→ **Task**:
Given the material below, return only the lines starting at the line with "show ∑ y, ∑" and ending at the line with "refine Finset.sum_equiv (siteCreflectEquiv", exactly as they appear.

"""

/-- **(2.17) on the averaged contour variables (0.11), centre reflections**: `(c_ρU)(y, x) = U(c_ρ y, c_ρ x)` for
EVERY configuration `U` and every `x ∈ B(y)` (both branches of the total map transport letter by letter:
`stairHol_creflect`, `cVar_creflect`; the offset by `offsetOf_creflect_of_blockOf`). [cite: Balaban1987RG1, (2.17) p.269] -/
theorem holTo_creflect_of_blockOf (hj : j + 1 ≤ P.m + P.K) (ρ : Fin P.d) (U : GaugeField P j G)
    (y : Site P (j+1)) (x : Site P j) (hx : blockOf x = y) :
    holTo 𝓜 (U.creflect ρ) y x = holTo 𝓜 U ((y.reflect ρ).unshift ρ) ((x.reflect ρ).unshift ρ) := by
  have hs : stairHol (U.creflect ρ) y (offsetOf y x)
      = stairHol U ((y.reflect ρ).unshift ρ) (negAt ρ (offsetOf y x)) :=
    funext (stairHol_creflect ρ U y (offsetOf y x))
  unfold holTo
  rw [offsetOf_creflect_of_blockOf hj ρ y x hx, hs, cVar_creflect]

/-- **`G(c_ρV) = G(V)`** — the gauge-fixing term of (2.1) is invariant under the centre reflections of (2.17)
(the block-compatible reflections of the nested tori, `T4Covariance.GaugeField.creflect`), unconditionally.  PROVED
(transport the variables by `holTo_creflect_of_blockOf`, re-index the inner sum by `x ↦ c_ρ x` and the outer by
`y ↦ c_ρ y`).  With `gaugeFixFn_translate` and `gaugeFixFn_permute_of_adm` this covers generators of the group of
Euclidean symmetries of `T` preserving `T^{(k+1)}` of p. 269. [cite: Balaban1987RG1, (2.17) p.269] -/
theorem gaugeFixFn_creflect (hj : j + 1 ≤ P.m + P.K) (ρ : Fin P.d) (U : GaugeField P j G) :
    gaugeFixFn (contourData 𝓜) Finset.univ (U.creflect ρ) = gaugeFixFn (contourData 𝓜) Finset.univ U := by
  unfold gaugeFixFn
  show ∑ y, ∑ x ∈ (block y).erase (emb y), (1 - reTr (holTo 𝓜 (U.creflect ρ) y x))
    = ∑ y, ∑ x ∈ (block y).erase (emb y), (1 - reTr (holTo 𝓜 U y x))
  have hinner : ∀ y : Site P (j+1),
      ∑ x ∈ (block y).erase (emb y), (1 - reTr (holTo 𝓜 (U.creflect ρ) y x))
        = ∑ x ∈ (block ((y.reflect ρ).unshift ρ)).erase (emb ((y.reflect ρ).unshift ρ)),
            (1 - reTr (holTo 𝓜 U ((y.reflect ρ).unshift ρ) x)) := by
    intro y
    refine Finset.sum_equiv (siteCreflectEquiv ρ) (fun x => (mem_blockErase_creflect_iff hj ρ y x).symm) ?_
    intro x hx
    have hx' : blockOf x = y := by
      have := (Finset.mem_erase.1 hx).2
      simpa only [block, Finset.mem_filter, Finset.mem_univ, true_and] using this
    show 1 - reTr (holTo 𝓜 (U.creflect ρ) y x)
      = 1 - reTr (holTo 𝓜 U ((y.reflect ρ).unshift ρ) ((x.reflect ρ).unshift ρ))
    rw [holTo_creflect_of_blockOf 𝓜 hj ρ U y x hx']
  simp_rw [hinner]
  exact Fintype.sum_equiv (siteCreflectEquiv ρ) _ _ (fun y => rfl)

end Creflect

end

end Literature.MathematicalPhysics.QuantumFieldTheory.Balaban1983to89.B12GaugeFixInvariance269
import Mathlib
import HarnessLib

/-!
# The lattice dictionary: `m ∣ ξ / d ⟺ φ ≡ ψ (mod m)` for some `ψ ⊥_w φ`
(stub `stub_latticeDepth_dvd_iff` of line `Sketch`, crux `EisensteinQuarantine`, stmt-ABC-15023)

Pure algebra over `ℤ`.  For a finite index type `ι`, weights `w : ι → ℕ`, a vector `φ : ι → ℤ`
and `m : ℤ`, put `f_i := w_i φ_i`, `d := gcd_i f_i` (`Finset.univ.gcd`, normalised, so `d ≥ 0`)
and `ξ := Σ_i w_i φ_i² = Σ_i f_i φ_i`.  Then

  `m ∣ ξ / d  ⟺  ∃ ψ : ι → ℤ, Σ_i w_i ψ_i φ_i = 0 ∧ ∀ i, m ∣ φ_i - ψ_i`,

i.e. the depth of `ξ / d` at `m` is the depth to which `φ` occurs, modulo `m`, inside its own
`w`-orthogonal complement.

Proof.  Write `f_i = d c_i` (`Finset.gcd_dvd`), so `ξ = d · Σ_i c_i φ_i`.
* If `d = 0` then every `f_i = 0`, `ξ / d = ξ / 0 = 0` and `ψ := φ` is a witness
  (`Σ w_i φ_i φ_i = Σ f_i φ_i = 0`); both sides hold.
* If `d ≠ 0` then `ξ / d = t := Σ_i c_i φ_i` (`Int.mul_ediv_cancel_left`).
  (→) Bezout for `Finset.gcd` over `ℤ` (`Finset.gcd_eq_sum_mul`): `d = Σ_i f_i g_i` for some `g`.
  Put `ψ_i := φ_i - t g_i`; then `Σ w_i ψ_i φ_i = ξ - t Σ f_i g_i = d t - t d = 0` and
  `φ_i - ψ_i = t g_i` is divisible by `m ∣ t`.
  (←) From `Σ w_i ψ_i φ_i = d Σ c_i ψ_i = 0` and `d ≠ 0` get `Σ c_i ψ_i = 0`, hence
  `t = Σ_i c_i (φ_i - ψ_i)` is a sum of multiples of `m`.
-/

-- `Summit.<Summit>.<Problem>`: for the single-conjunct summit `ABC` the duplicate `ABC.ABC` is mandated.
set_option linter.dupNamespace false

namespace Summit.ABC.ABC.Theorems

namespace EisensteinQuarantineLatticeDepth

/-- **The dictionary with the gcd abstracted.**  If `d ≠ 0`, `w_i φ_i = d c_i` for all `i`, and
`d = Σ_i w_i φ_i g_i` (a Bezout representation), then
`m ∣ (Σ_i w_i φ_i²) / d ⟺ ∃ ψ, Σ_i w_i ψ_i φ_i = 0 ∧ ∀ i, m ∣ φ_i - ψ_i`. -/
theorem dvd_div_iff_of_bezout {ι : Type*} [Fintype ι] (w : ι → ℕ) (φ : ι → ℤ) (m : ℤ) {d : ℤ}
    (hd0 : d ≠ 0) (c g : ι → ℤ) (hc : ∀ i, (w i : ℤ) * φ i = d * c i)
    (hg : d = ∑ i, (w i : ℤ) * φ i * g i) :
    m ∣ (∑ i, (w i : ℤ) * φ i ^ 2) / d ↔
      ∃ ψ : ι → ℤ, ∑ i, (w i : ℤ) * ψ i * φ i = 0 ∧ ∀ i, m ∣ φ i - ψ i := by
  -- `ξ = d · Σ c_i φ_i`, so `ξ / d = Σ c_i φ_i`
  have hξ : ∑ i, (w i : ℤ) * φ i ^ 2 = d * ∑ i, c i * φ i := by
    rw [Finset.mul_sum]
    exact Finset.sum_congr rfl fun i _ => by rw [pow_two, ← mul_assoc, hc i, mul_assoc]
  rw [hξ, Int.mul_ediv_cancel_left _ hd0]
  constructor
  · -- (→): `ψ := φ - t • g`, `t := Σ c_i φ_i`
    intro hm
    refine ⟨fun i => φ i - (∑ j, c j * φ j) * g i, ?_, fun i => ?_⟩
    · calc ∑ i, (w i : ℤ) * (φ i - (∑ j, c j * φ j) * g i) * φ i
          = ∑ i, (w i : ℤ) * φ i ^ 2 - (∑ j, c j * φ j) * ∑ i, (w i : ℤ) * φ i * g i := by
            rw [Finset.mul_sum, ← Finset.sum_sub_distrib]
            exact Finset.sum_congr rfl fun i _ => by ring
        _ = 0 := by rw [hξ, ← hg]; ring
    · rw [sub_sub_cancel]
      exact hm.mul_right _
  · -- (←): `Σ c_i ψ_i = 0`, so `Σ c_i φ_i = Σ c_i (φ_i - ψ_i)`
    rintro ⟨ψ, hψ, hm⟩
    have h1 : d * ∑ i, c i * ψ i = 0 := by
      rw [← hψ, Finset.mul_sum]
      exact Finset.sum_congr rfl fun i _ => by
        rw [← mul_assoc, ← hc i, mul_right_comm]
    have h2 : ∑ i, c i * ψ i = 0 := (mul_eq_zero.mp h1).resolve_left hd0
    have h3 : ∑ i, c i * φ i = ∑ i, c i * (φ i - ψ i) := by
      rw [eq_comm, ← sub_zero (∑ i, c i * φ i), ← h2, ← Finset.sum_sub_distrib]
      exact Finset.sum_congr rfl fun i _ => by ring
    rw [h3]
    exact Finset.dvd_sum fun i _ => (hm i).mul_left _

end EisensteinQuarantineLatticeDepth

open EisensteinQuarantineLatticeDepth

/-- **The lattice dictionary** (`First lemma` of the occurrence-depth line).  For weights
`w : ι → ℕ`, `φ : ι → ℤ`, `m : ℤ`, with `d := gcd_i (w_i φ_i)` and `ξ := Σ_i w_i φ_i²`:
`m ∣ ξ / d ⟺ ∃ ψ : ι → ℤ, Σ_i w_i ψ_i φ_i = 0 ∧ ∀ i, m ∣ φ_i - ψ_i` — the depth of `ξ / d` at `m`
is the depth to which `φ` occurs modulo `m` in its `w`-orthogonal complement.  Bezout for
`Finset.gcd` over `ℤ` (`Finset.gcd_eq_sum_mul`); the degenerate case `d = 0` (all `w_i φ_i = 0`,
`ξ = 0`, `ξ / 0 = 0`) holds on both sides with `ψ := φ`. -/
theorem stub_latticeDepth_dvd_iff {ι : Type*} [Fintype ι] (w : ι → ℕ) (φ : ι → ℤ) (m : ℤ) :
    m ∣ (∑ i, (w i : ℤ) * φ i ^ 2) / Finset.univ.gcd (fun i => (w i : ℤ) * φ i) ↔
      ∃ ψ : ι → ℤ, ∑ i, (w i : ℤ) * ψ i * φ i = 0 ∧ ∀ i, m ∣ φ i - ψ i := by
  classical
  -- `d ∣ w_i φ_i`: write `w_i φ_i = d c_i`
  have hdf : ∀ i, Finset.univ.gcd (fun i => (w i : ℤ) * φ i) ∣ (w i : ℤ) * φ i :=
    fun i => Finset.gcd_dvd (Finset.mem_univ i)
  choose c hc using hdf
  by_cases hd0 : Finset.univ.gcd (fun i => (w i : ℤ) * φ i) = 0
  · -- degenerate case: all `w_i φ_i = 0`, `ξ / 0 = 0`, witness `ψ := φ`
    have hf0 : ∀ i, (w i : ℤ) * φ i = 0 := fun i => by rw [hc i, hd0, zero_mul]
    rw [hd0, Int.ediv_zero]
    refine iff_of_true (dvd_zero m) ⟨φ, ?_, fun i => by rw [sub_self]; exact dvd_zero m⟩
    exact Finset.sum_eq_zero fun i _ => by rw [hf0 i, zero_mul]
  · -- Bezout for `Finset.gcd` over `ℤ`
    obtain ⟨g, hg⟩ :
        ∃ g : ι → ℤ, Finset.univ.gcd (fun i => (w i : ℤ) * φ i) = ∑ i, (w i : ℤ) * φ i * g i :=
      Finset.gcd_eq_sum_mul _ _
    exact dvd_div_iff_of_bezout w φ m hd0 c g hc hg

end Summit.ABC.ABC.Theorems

"""
"""

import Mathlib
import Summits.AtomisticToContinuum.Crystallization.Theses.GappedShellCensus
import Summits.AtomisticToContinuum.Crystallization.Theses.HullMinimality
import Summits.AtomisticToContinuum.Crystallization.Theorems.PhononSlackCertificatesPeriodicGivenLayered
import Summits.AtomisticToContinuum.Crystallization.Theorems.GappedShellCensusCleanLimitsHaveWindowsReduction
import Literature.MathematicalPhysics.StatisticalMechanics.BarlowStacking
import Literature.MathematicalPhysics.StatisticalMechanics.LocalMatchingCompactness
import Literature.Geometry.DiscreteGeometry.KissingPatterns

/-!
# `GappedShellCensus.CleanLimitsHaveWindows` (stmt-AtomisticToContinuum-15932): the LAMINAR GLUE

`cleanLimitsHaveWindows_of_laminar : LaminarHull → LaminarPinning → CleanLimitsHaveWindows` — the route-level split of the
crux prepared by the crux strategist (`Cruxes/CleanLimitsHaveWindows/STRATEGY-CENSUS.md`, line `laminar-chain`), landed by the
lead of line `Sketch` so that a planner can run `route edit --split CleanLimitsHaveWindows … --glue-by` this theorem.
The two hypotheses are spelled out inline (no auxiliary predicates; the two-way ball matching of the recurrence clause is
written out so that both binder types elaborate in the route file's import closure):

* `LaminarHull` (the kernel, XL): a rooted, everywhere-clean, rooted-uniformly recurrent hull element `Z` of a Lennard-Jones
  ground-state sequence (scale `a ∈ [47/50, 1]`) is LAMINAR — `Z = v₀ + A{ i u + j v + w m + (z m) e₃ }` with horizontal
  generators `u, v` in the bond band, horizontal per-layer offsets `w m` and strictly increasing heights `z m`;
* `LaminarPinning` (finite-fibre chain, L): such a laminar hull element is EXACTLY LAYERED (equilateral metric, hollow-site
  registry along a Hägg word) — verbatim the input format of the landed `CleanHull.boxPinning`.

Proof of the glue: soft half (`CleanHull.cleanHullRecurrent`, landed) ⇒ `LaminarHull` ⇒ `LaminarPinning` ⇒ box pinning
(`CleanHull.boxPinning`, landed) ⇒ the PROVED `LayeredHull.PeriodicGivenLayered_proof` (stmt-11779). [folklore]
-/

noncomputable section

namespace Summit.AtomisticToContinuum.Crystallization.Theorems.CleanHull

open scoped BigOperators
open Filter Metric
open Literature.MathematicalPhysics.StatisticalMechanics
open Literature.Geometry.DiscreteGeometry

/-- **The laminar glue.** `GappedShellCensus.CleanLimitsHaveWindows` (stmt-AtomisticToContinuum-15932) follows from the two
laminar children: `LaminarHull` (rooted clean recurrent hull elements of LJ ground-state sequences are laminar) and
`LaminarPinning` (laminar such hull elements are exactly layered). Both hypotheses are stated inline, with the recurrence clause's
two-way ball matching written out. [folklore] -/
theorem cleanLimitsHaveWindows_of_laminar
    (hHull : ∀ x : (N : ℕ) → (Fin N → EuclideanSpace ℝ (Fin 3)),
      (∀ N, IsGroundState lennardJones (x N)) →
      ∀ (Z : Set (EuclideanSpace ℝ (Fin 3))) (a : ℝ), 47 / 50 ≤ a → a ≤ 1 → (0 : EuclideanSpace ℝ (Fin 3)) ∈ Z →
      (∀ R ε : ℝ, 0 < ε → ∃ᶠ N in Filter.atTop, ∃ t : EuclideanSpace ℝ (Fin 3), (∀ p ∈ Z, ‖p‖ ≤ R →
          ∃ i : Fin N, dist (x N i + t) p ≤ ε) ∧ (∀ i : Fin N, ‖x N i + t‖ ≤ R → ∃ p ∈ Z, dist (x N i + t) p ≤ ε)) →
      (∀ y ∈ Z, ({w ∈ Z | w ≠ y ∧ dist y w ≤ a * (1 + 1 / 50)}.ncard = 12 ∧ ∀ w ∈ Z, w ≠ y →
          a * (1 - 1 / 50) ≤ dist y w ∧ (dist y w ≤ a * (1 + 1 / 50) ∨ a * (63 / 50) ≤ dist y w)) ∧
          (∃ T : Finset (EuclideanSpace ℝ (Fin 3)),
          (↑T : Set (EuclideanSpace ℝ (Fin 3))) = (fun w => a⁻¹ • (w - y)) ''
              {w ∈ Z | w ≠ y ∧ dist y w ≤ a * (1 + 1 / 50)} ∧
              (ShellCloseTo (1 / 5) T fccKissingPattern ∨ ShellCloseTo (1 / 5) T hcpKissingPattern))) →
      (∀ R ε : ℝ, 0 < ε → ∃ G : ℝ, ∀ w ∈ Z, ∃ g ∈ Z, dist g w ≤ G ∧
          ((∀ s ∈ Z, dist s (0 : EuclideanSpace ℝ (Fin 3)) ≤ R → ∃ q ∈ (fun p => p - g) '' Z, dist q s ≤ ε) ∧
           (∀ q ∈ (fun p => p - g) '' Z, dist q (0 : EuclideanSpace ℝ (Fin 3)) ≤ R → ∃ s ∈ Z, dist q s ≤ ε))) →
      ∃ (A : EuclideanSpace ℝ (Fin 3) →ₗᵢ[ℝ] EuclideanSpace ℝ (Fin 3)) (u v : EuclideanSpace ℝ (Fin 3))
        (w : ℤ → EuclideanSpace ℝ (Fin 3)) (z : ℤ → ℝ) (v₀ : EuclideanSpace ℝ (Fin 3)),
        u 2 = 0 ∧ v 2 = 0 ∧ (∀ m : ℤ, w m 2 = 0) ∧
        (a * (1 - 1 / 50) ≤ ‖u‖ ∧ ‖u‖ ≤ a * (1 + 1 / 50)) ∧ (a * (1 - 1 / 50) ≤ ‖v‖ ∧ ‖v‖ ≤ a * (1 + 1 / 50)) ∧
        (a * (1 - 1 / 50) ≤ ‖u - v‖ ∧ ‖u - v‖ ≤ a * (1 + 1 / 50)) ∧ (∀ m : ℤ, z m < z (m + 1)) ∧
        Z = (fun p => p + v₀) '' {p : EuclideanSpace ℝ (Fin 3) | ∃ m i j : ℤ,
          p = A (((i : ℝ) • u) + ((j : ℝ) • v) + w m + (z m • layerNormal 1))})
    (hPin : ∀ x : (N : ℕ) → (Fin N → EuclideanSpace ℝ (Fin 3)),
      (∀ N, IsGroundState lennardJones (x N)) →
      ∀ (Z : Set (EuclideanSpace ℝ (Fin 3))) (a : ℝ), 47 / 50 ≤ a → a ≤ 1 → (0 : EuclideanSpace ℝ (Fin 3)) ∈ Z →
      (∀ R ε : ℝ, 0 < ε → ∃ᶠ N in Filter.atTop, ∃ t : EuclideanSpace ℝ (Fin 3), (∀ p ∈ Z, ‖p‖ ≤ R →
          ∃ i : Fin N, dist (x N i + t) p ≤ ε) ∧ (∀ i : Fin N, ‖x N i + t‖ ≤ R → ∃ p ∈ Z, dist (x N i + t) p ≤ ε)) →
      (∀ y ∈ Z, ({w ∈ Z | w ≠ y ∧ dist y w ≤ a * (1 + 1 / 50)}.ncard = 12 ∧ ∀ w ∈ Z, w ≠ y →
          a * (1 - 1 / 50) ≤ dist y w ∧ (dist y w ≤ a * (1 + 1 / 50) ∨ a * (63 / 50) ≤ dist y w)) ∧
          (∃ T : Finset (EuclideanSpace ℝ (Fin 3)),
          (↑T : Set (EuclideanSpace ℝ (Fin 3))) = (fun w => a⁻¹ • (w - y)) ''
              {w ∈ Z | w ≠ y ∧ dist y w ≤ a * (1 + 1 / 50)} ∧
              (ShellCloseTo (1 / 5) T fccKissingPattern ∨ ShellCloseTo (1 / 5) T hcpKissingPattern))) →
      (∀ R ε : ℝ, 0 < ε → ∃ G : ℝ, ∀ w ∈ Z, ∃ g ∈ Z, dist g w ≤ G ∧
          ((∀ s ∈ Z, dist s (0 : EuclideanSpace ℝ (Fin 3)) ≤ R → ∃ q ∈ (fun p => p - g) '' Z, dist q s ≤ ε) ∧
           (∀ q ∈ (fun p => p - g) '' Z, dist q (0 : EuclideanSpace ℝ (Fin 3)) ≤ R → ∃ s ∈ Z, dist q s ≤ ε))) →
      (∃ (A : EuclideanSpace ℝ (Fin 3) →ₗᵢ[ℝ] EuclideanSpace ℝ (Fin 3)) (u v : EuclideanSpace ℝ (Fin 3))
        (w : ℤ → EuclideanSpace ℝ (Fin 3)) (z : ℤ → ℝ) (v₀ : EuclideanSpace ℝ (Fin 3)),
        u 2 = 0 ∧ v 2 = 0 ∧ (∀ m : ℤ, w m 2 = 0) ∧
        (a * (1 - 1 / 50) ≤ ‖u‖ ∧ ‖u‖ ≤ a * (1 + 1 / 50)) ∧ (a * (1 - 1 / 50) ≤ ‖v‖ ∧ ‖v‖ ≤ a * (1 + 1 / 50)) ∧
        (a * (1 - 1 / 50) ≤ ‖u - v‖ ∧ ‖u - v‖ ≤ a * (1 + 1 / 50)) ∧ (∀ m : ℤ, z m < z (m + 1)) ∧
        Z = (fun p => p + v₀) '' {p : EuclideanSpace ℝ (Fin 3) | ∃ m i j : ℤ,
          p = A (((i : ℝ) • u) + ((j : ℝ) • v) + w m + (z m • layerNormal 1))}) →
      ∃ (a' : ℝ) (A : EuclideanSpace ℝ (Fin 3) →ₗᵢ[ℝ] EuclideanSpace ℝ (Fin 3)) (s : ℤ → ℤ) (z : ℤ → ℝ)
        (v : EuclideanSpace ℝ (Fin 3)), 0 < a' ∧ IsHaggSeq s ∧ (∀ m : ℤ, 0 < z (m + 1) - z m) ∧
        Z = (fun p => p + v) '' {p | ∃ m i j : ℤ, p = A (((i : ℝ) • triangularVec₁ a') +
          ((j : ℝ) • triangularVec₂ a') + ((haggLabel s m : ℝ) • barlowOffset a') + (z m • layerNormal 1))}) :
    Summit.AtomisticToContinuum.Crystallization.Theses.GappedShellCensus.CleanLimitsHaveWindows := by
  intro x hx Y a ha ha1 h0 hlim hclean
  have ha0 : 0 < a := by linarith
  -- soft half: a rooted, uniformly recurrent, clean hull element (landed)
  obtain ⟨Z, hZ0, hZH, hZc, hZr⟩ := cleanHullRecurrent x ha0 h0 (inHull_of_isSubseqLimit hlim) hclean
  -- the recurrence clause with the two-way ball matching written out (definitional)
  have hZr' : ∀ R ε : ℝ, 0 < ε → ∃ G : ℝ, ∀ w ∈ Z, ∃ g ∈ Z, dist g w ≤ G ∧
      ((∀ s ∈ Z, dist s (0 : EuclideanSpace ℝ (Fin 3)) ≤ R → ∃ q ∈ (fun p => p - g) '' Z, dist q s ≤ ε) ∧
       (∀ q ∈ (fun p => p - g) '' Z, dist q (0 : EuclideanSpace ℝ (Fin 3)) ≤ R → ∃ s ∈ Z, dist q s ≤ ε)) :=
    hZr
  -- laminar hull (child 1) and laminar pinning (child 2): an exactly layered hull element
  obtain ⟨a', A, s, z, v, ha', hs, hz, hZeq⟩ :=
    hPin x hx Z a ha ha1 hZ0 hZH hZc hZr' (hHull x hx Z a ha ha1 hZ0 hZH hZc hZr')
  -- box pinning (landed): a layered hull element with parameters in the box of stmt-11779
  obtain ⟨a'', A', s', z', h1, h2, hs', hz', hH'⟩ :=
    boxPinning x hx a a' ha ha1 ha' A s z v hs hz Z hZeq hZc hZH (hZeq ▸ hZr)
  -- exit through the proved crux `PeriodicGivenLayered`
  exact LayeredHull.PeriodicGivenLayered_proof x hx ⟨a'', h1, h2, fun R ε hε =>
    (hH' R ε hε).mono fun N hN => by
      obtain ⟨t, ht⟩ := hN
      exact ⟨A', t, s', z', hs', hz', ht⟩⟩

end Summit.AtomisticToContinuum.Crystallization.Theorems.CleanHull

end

"""

→ **Answer to this task**:
  show ∑ y, ∑ x ∈ (block y).erase (emb y), (1 - reTr (holTo 𝓜 (U.creflect ρ) y x))
    = ∑ y, ∑ x ∈ (block y).erase (emb y), (1 - reTr (holTo 𝓜 U y x))
  have hinner : ∀ y : Site P (j+1),
      ∑ x ∈ (block y).erase (emb y), (1 - reTr (holTo 𝓜 (U.creflect ρ) y x))
        = ∑ x ∈ (block ((y.reflect ρ).unshift ρ)).erase (emb ((y.reflect ρ).unshift ρ)),
            (1 - reTr (holTo 𝓜 U ((y.reflect ρ).unshift ρ) x)) := by
    intro y
    refine Finset.sum_equiv (siteCreflectEquiv ρ) (fun x => (mem_blockErase_creflect_iff hj ρ y x).symm) ?_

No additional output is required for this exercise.